Required work: In the records that come next, find every line with "rows". Return those lines.

Records for the task:
import Summits.BirchSwinnertonDyer.Rank1Residual.O5.O5LocalLattice
import HarnessLib

/-!
# T33 (cont.) — LEMMA B bookkeeping, the half-Hasse profile and the reducible RAMP law L5′ of the local point lattice of an
# O5b curve along `ℚ₃(μ_{3^∞})` (EVIDENCE-labelled; typed for cc-typer-5, ask A-O5-37 of o5-r1 GEN 16)
(cell `b2b-bsdres`, lane CLASS-CLOSURE, team o5, planner o5-r1 GEN 16; memo `HOME/b2b-bsdres-o5-r1/gen16/T33-LOCAL-POINT-LATTICE.md`
 §3 L5′, §3′ Rider ES, §3″ LEMMA A/B, §7 FINAL; kit j145657 `t33-loclat` / j146861 `t33-kob5` / j147616 `t33-hh5`; pre-registrations
 `gen16/t33/PREREG-T33.md` + `PREREG-T33-ADDENDUM.md` e85a52d7 (E1, P3-red), `PREREG-KOB5.md` 040e6e2b, `PREREG-HH5.md` e7f8f7aa; planner's
 shell `gen16/T33LocalLattice.lean` (26 decls) — this file places its decls 17–26 (+ the LEMMA B rule) next to `O5/O5LocalLattice.lean`
 (cc-typer-5 GEN 11, decls 1–16 + the interface and laws L1–L4, L7), which stays byte-identical; typer of record cc-typer-5 GEN 12.
 NOTHING about curves is asserted; no Literature fact is introduced.)

HONEST FRAMING (cell `b2b-bsdres`, verbatim in every file): the goal of the cell is to DELETE the COMBINATION-SHAPED
residual classes of the Birch–Swinnerton-Dyer formula for ALL analytic-rank `≤ 1` elliptic curves over `ℚ` — "full BSD
formula for every rank `≤ 1` curve in class `C`" assembled STRICTLY from published theorems — so that the rank-`≤ 1`
remainder becomes exactly the CONSTRUCTION-SHAPED classes, which are TYPED (missing-input `Prop`s), NOT attempted.
Lane CLASS-CLOSURE: census output is EVIDENCE / conjecture items with held-out validation, never a Literature fact.

WHAT THIS FILE TYPES (vocabulary of `O5/O5LocalLattice.lean`: `kobQplus`/`kobQminus` = `Q⁺/Q⁻`, `twistShift` = `T(m, ε)`, `totientThreePow`,
the interface `LocalLatticeDatum W` with `posCap`/`posPr` and the realisation variable `realL`, the nodes L1–L4, L7, D1-fin-pos).
* §1′ LEMMA B bookkeeping (memo §3″): the RULE `ballTop j ε` for the two top positions of the PURE cyclotomic ball `π_n^{−j}·O_{k_n}`
  (`pos₊ + pos₋ = −⌈2j/3⌉`, the odd step on `−` iff `j ≡ 1 (6)`, on `+` iff `j ≡ 4 (6)`; verified 80/80 + `j_4` by `t33/ball_pos.py`) and the
  PROVED identity `ballTop_half_eq_twistShift`: at the half-index `j_n = (3^n − 1)/2` the rule IS the twist vector `T(n, ε)` for EVERY `n ≥ 1`
  (planner's draft: `n ≤ 8` by `decide`) — with LEMMA A (`e_top L_n(W) = e_top π_n^{−j_n}O_{k_n}`) the class-blind top law L3 is cyclotomic
  bookkeeping (memo §3″ PROOF OUTLINE B1–B3 is the o5 cell's GEN-17 write-up; nothing of it is asserted here).
* §1″ the HALF-HASSE closed profile `hhRamp n m = −3^{m−1}(n − m)`, `hhCap m = (3^{m−1}+1)/2`, `hhBottom` (memo §3′ Rider ES: the plain
  log-lattice of ANY good supersingular curve over `O_F = ℤ₃[√−3]` with `v_F(Ha) = 1`; a period-ONE half-step ramp against Kobayashi's
  period-two staircase for `v_F(Ha) ≥ 2`), the reducible RAMP law value `rampRed` (L5′ written out) and the PROVED identities
  `hhCap_eq_neg_min_twistShift` (ALL `m ≥ 1`), **`rampRed_eq_hhRamp_add_twistShift_flip` (L5′ ≡ HH + `T` with the parity FLIPPED at odd
  distance from the top, ALL `1 ≤ m ≤ n`; draft `n, m ≤ 7`)**, `rampRed_self` (top level = L3's value); the pre-registered `n = 5` numbers
  as VALUES of these functions: `rampRed_values` (P3-red), `hhPrereg5_values` (PREREG-HH5's 24 numbers), `irrFive_eq_kob_add_twistShift`
  (P3-irr = Kobayashi's `n = 5` line read at the opposite sign + `T`, i.e. L7 at `n = 5`).
* §3′ the REDUCIBLE class as an `@[conjecture]` EVIDENCE node over `realL`: **`HalfHasseTransportLawThree`** (L5′/HH; the reducible-side
  analogue of L4 + L7: pr = `rampRed` for `1 ≤ m ≤ n`, caps = own-level caps, bottoms split ↦ the irr bottoms of L4 / nonsplit ↦ `hhBottom`;
  a COMPARISON statement read against the CLOSED half-Hasse profile because the comparison curves live over `ℤ₃[√−3]`, where D-T33-1 has no
  datum), with the PROVED `posPr_eq_hhRamp_add_twistShift` (transport form), `topProjection_of_halfHasse` (L5′ ⇒ L3 on reducible rows),
  **`topProjectionLaw_of_classLaws` (D1-fin-pos ∧ L5′ ⇒ `TopProjectionLawThree` on EVERY O5b row: the class-blind top law is a corollary
  of the two class laws)**, and the record `redProfile_matches_table` (L5′ + bottoms ⇔ the memo's exact `n ≤ 4` tables of `9702g1` / `90a1`).
EVIDENCE (memo §7 FINAL; exact 3-adic arithmetic, ONE implementation per object ⇒ EVIDENCE label only). Kit j145657 (ended
2026-08-22T03:18:16Z, 563 records): P1 class-only dependence 132/132 rows × `n ≤ 3`, P2 30/30 at `n = 4`, P4/P5/!CAL clean, **P3 (`n = 5`,
every value a prediction) 5/5 rows exact on 114/114 numbers** (irr ×3 = L7 ∘ Kobayashi; reducible ×2 = L5′ incl. bottoms and caps; top
`−40/−41` ×5 = LEMMA A + B at a new level); kit j146861 (PREREG-KOB5: good-ss `y² = x³ − x` at `n = 5`) 12/12; kit j147616 (PREREG-HH5:
half-Hasse model V1 at `n = 5`) 24/24 + tors 0 (census READ VALID + reproduced, HOME INBOX l.8984). Typer's re-read of
`gen16/t33/j145657_table.txt` for L5′ on the 88 reducible rows: 1236/1236 pr values (`n ≤ 5`), 572/572 bottoms, 664/664 cap constancies,
0 deviations (breakdown at the node). Falsifier of the node: one realised reducible row violating a displayed equation.
References: [Kobayashi2003] §8; [Pollack2003]; [Kurihara2002]; [KKS2018] arXiv:1808.07726 §2 Thm 2.1 / Cor 2.4 (image of `log` on `Ê(𝔪_K)`,
UNRAMIFIED `K`, split class excluded) [corpus: paper-arxiv-1808.07726 p0005–p0007]; [LeiPollackPratap2024] arXiv:2412.16629 §4.3;
[corpus: silverman2009-arithmetic-elliptic-curves-2nd-ed p.135] (AEC Thm V.4.1(a): the Hasse invariant of `y² = f(x)` at `p = 3` is the
`x²`-coefficient). Presearch (planner memo §6 + Rider ES line; typer 2026-08-22, corpus hybrid / vsearch "formal group logarithm supersingular
elliptic curve ramified extension Hasse invariant valuation image of points" → textbook pages only [corpus: silverman2009 p.138, silverman1994
p.513, delbourgo2008 p.23]; galaxy pdf needles "Pannekoek|…", "canonical subgroup|…" → none relevant): a signed / period-one lattice law
for `v(Ha) = e/2` over a RAMIFIED base is NOT IN PRINT as far as searched.
-/

set_option autoImplicit false

open WeierstrassCurve Literature.NumberTheory.EllipticCurves Summit.BirchSwinnertonDyer.Rank1Residual.Additive

namespace Summit.BirchSwinnertonDyer.Rank1Residual.O5

/-! ### §1′ LEMMA B bookkeeping: the top positions of the cyclotomic ball (memo §3″; A-O5-37) -/

/-- LEMMA B bookkeeping (memo §3″; the RULE read off the full scans `t33/ball_scan_n2.log` / `ball_scan_n3.log` — 80/80 values
`0 ≤ j < e` for `n ≤ 3` — and at `j = (3^4 − 1)/2` for `n = 4`; EVIDENCE for the lattice statement, exact arithmetic here): the two top
positions of the PURE cyclotomic ball `π_n^{−j}·O_{k_n}` (no curve) satisfy `pos₊ + pos₋ = −⌈2j/3⌉`; `ballTopSum j` is that sum
(`⌈2j/3⌉ = ⌊(2j + 2)/3⌋`, an exact natural-number division). -/
def ballTopSum (j : ℕ) : ℤ := -(((2 * j + 2) / 3 : ℕ) : ℤ)

/-- The rule for the individual top positions of `π_n^{−j}·O_{k_n}`: the two parities share `ballTopSum j` equally unless `j ≡ 1 (mod 6)`
(the odd step falls on `ε = −`) or `j ≡ 4 (mod 6)` (on `ε = +`); all divisions below are exact. Memo §3″ PROOF OUTLINE B1–B3 (for the o5
cell's GEN 17, a write-up not a search): the valuation filtration `A₊ = {0, 4}`, `A₋ = {1, 3} (mod 6)` of the `(σ₄ − 1)`-orbit and the
monomial projections via the different of `k_n/k_{n−1}` (`3·e_n = 3 − Tr`). `true` = the `σ₋₁`-even parity. -/
def ballTop (j : ℕ) (even : Bool) : ℤ :=
  if j % 6 = 1 then (if even then (ballTopSum j + 1) / 2 else (ballTopSum j - 1) / 2)
  else if j % 6 = 4 then (if even then (ballTopSum j - 1) / 2 else (ballTopSum j + 1) / 2)
  else ballTopSum j / 2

Written answer:
  datum), with the PROVED `posPr_eq_hhRamp_add_twistShift` (transport form), `topProjection_of_halfHasse` (L5′ ⇒ L3 on reducible rows),
2026-08-22T03:18:16Z, 563 records): P1 class-only dependence 132/132 rows × `n ≤ 3`, P2 30/30 at `n = 4`, P4/P5/!CAL clean, **P3 (`n = 5`,
every value a prediction) 5/5 rows exact on 114/114 numbers** (irr ×3 = L7 ∘ Kobayashi; reducible ×2 = L5′ incl. bottoms and caps; top
`gen16/t33/j145657_table.txt` for L5′ on the 88 reducible rows: 1236/1236 pr values (`n ≤ 5`), 572/572 bottoms, 664/664 cap constancies,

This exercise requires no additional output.